By CCN.com: The Dow and broader U.S. stock market fluctuated wildly on Wednesday, as falling bond yields stoked fresh fears that a global economic slowdown would soon hit American shores.
The Dow Jones Industrial Average traded within a 353-point range on Wednesday, reflecting a tepid pre-market for U.S. stock futures. The blue-chip index settled down 32.14, or 0.1%, at 25,625.59. Walmart Inc. (WMT) and Chevron Corp (CVX) were the Dow’s biggest laggards.
The broad S&P 500 Index of large-cap stocks fell 0.5% to 2,805.37. Nine of 11 primary sectors were in the red, with healthcare leading the decline.
Meanwhile, the technology-focused Nasdaq Composite Index declined 0.6% to close at 7,643.38.
A measure of implied volatility known as the CBOE VIX reached a session high of 16.71 on a scale of 1-100 where 20-25 represents the historic average. It would later backtrack to settle at 15.17, having gained 3.3%.
Stock markets came under pressure Wednesday after U.S. Treasury yields fell to fresh 15-month lows. The yield on the benchmark 10-year Treasury note fell to 2.384% from 2.418% on Tuesday. Yields drop when bond prices rise.
On Friday, a closely-watched yield curve inverted for the first time in more than a decade, sending stock prices plunging. The yield on the U.S. 10-year Treasury note fell below the yield on the 3-month T-Bill, a rare occurrence that economists say is an accurate predictor of recession.
While the U.S. economy has outperformed its major counterparts overseas, a protracted downturn in places like Europe, China, and Japan could have adverse consequences back home. Key members of the Trump administration will travel to China this week to continue negotiating a new trade agreement that many believe can help avert a bigger slowdown.

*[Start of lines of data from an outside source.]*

import Summits.SmoothPoincare4.SmoothPoincare4.Theorems.ConvexBisectionAcyclicBisectionExistsEOneCurveSeparation
import Summits.SmoothPoincare4.SmoothPoincare4.Theorems.ConvexBisectionAcyclicBisectionExistsEOneCurveSheetLoop
import Summits.SmoothPoincare4.SmoothPoincare4.Theorems.ConvexBisectionAcyclicBisectionExistsCrossingStdSymp
import HarnessLib

/-!
# The `e_1`-curve pairs to zero with every chain vector except `chainVec g 3`
(wave 7, brick H5-3 of the last geometric input (R-E1CURVE) of node N3a `node_STcurve` of stub
`stub_STgeo` = NF4 N3, line `modp-braid-orbits`, crux `ConvexBisection.AcyclicBisectionExists`,
item stmt-SmoothPoincare4-10508; registered sub-goal `helper_eOne_zero_pairings`)

The shadow of a page loop `K` of `page g 1` is read through CROSSING NUMBERS with Y4's explicit
model chain: the charts `ψ_m = baseRot g (m+1) ∘ cycleChart` (Joukowski annulus over the chord
`[ζ_m, ζ_{m+1}]`, `helper_cycleChart`, `helper_chart_baseRot`) have cores of shadow `chainVec g m`
(`helper_shadow_baseRot_cycleCore`), so `crossingNumber (ψ_m) K = stdSymp (chainVec g m) (shadow K)`
(`crossingNumber_eq_stdSymp`, X7).  For a loop whose `x`-coordinate runs on the round four-point
circle `λ (c₀ + R e^{2πiτ})` (the core of `eoChart`) all these crossing numbers VANISH for `m ≠ 3`:
the closed collar of `ψ_m` projects to within `σ/(4(2g+1)) ≤ σ²/8` of the chord `[ζ_m, ζ_{m+1}]`
(`exists_chord_near_jX`) while the circle stays farther than `σ²/8` from it
(`helper_eOne_separation`), so the loop never meets the collar (`crossingNumber_eq_zero_of_not_mem_collar`).
Hence `stdSymp (chainVec g i) (shadow K) = 0` for all `i < 2g`, `i ≠ 3` (`helper_eOne_zero_pairings`).
Everything is proved; no `sorry`.  References: B. Farb, D. Margalit, *A primer on mapping class
groups* (2012), §6.1 [FarbMargalit2012]; J. Milnor, *Singular points of complex hypersurfaces* (1968),
§9 [Milnor1968].
-/

noncomputable section

set_option linter.dupNamespace false

open scoped Manifold ContDiff Topology ComplexConjugate Real
open Set Function Metric Complex
open Literature.Topology.FourManifolds Literature.Topology.FourManifolds.LefschetzBase
  Literature.Topology.FourManifolds.TorusKnotMilnor Literature.GroupTheory.CombinatorialGroupTheory.SignedHurwitz

namespace Summit.SmoothPoincare4.SmoothPoincare4.Theorems.AcyclicBisectionExists.ModpBraidOrbits

variable {g : ℕ} {K : sphere (0 : EuclideanSpace ℝ (Fin 2)) 1 → Base g}

/-! ## §1 The round loop misses the collars of the model charts `ψ_m`, `m ≠ 3` -/

/-- **A point of the closed collar of `ψ_m = baseRot (m+1) ∘ cycleChart` projects to within
`σ²/8` of the chord `[ζ_m, ζ_{m+1}]`**: its `x`-coordinate is `λ x'` with
`‖x' − chordX g m s‖ ≤ σ²/8` for some `s ∈ [0, 1]`. [folklore] -/
theorem collar_baseRot_near_chord (hg : 1 ≤ g) (m : ℕ) {q : Base g}
    (hq : q ∈ (baseRot g (m + 1) ∘ cycleChart hg norm_one_le_one'') '' (univ ×ˢ Icc (-(1 / 2) : ℝ) (1 / 2))) :
    ∃ x' : ℂ, cx q.1 = scaleX g 1 * x' ∧ ∃ s ∈ Icc (0 : ℝ) 1, ‖x' - chordX g m s‖ ≤ shalf g ^ 2 / 8 := by
  obtain ⟨p, ⟨-, hp⟩, rfl⟩ := hq
  refine ⟨rootU (2 * g + 1) ^ (m + 1) * jX g (tParam g p), ?_, ?_⟩
  · simp only [comp_apply, baseRot_val, cx_rotAmbL, cycleChart_val, cycleAmb, cx_pagePt]; ring
  · obtain ⟨s, hs, hd⟩ := exists_chord_near_jX hg (one_lt_norm_tParam g p).le
    refine ⟨s, hs, ?_⟩
    rw [← chordX_add_period, show m + (2 * g + 1) = 2 * g + (m + 1) by ring, ← rootU_pow_mul_chordX,
      ← mul_sub, norm_mul, norm_pow, norm_rootU, one_pow, one_mul]
    refine hd.trans (le_trans ?_ (shalf_div_le hg))
    refine mul_le_mul_of_nonneg_left ?_ (shalf_pos hg).le
    have := radP_le g p.2
    rw [norm_tParam]; linarith

/-- **The round four-point loop misses the closed collar of `ψ_m` for `m ≤ 2` or `4 ≤ m ≤ 2g − 1`.**
[folklore] -/
theorem eoLoop_not_mem_collar (hg : 2 ≤ g)
    (hKx : ∀ τ : ℝ, cx (K (circlePt τ)).1 = scaleX g 1 * (eoCenter g + eoRad g * cexp (((2 * π * τ : ℝ) : ℂ) * I)))
    {m : ℕ} (hm : m ≤ 2 ∨ (4 ≤ m ∧ m + 2 ≤ 2 * g + 1)) (τ : ℝ) :
    K (circlePt τ) ∉ (baseRot g (m + 1) ∘ cycleChart (by omega : 1 ≤ g) norm_one_le_one'') ''
      (univ ×ˢ Icc (-(1 / 2) : ℝ) (1 / 2)) := fun hq => by
  obtain ⟨x', hx', s, hs, hd⟩ := collar_baseRot_near_chord (by omega : 1 ≤ g) m hq
  rw [hKx τ] at hx'
  have e := mul_left_cancel₀ (scaleX_ne_zero norm_one_le_one'') hx'
  have hcirc : ‖eoCenter g + eoRad g * cexp (((2 * π * τ : ℝ) : ℂ) * I) - eoCenter g‖ = eoRad g := by
    rw [add_sub_cancel_left, norm_mul, Complex.norm_real, Complex.norm_exp_ofReal_mul_I, mul_one,
      Real.norm_eq_abs, abs_of_nonneg (eoRad_nonneg g)]
  have hsep := helper_eOne_separation g hg m hm _ hcirc s hs
  rw [e] at hsep
  linarith

/-- **The crossing number of the round loop with `ψ_m` vanishes** (`m ≤ 2` or `4 ≤ m ≤ 2g − 1`).
[cite: FarbMargalit2012, §6.1] -/
theorem crossingNumber_model_eoLoop_eq_zero (hg : 2 ≤ g)
    (hKx : ∀ τ : ℝ, cx (K (circlePt τ)).1 = scaleX g 1 * (eoCenter g + eoRad g * cexp (((2 * π * τ : ℝ) : ℂ) * I)))
    {m : ℕ} (hm : m ≤ 2 ∨ (4 ≤ m ∧ m + 2 ≤ 2 * g + 1)) :
    crossingNumber (baseRot g (m + 1) ∘ cycleChart (by omega : 1 ≤ g) norm_one_le_one'') K = 0 :=
  crossingNumber_eq_zero_of_not_mem_collar fun τ => eoLoop_not_mem_collar hg hKx hm τ

/-! ## §2 The pairings with the chain vectors -/

/-- **`stdSymp (chainVec g m) (shadow K) = crossingNumber (ψ_m) K`** for every page loop `K` of
`page g 1` and `m < 2g` (the model chart `ψ_m` with its core of shadow `chainVec g m`).
[cite: FarbMargalit2012, Prop. 6.3] -/
theorem stdSymp_chainVec_shadow_eq_crossingNumber (hg : 1 ≤ g) (hK : Continuous K) (hKc : ∀ θ, K θ ∈ page g 1)
    {m : ℕ} (hm : m < 2 * g) :
    stdSymp ℤ g (chainVec g m) (shadow g K hK) =
      crossingNumber (baseRot g (m + 1) ∘ cycleChart hg norm_one_le_one'') K := by
  obtain ⟨b, hb, h1, h2, h3, h4, h5, h6⟩ := helper_cycleChart g 1 hg norm_one_le_one''
  have hbm : Continuous (baseRot g (m + 1) ∘ b) := (continuous_baseRot g _).comp hb
  obtain ⟨r1, r2, r3, r4, r5, r6⟩ := helper_chart_baseRot g (m + 1) 1 b (cycleChart hg norm_one_le_one'') h1 h2 h3 h4 h5 h6
  rw [crossingNumber_eq_stdSymp (by simp) hbm r1 r2 r3 r4 r5 r6 hK hKc,
    helper_shadow_baseRot_cycleCore g 1 hg norm_one_le_one'' b h3 m hm hbm]

/-- **Sub-goal `helper_eOne_zero_pairings`** (H5-3 of the `e_1`-curve (R-E1CURVE) for node N3a of
NF4): a page loop of `page g 1` whose `x`-coordinate runs on the round four-point circle
`λ (c₀ + R e^{2πiτ})` (`c₀ = eoCenter g`, `R = eoRad g`, `λ = scaleX g 1`) pairs to zero with every
chain vector `chainVec g i`, `i < 2g`, `i ≠ 3`. [cite: FarbMargalit2012, Prop. 6.3] -/
theorem helper_eOne_zero_pairings : ∀ (g : ℕ) (_hg : 2 ≤ g) (K : Metric.sphere (0 : EuclideanSpace ℝ (Fin 2)) 1 → Literature.Topology.FourManifolds.LefschetzBase.Base g) (hK : Continuous K), (∀ θ, K θ ∈ Literature.Topology.FourManifolds.LefschetzBase.page g 1) → (∀ τ : ℝ, Literature.Topology.FourManifolds.LefschetzBase.cx (K (Literature.Topology.FourManifolds.circlePt τ)).1 = Summit.SmoothPoincare4.SmoothPoincare4.Theorems.AcyclicBisectionExists.ModpBraidOrbits.scaleX g 1 * (Summit.SmoothPoincare4.SmoothPoincare4.Theorems.AcyclicBisectionExists.ModpBraidOrbits.eoCenter g + Summit.SmoothPoincare4.SmoothPoincare4.Theorems.AcyclicBisectionExists.ModpBraidOrbits.eoRad g * Complex.exp (((2 * Real.pi * τ : ℝ) : ℂ) * Complex.I))) → ∀ (i : ℕ), i < 2 * g → i ≠ 3 → Literature.GroupTheory.CombinatorialGroupTheory.SignedHurwitz.stdSymp ℤ g (Literature.Topology.FourManifolds.LefschetzBase.chainVec g i) (Literature.Topology.FourManifolds.LefschetzBase.shadow g K hK) = 0 := by
  intro g hg K hK hKc hKx i hi hi3
  rw [stdSymp_chainVec_shadow_eq_crossingNumber (by omega) hK hKc hi]
  exact crossingNumber_model_eoLoop_eq_zero hg hKx (by omega)

end Summit.SmoothPoincare4.SmoothPoincare4.Theorems.AcyclicBisectionExists.ModpBraidOrbits

end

Investors say mixed economic data have made it more difficult to gauge the trajectory of the U.S. economy. Earlier this month, the Labor Department reported the most significant slowdown in nonfarm payrolls in well over a year even as wages accelerated faster than expected. Inflationary pressures have also waned, and housing continues to struggle despite the renewed pause on interest rates.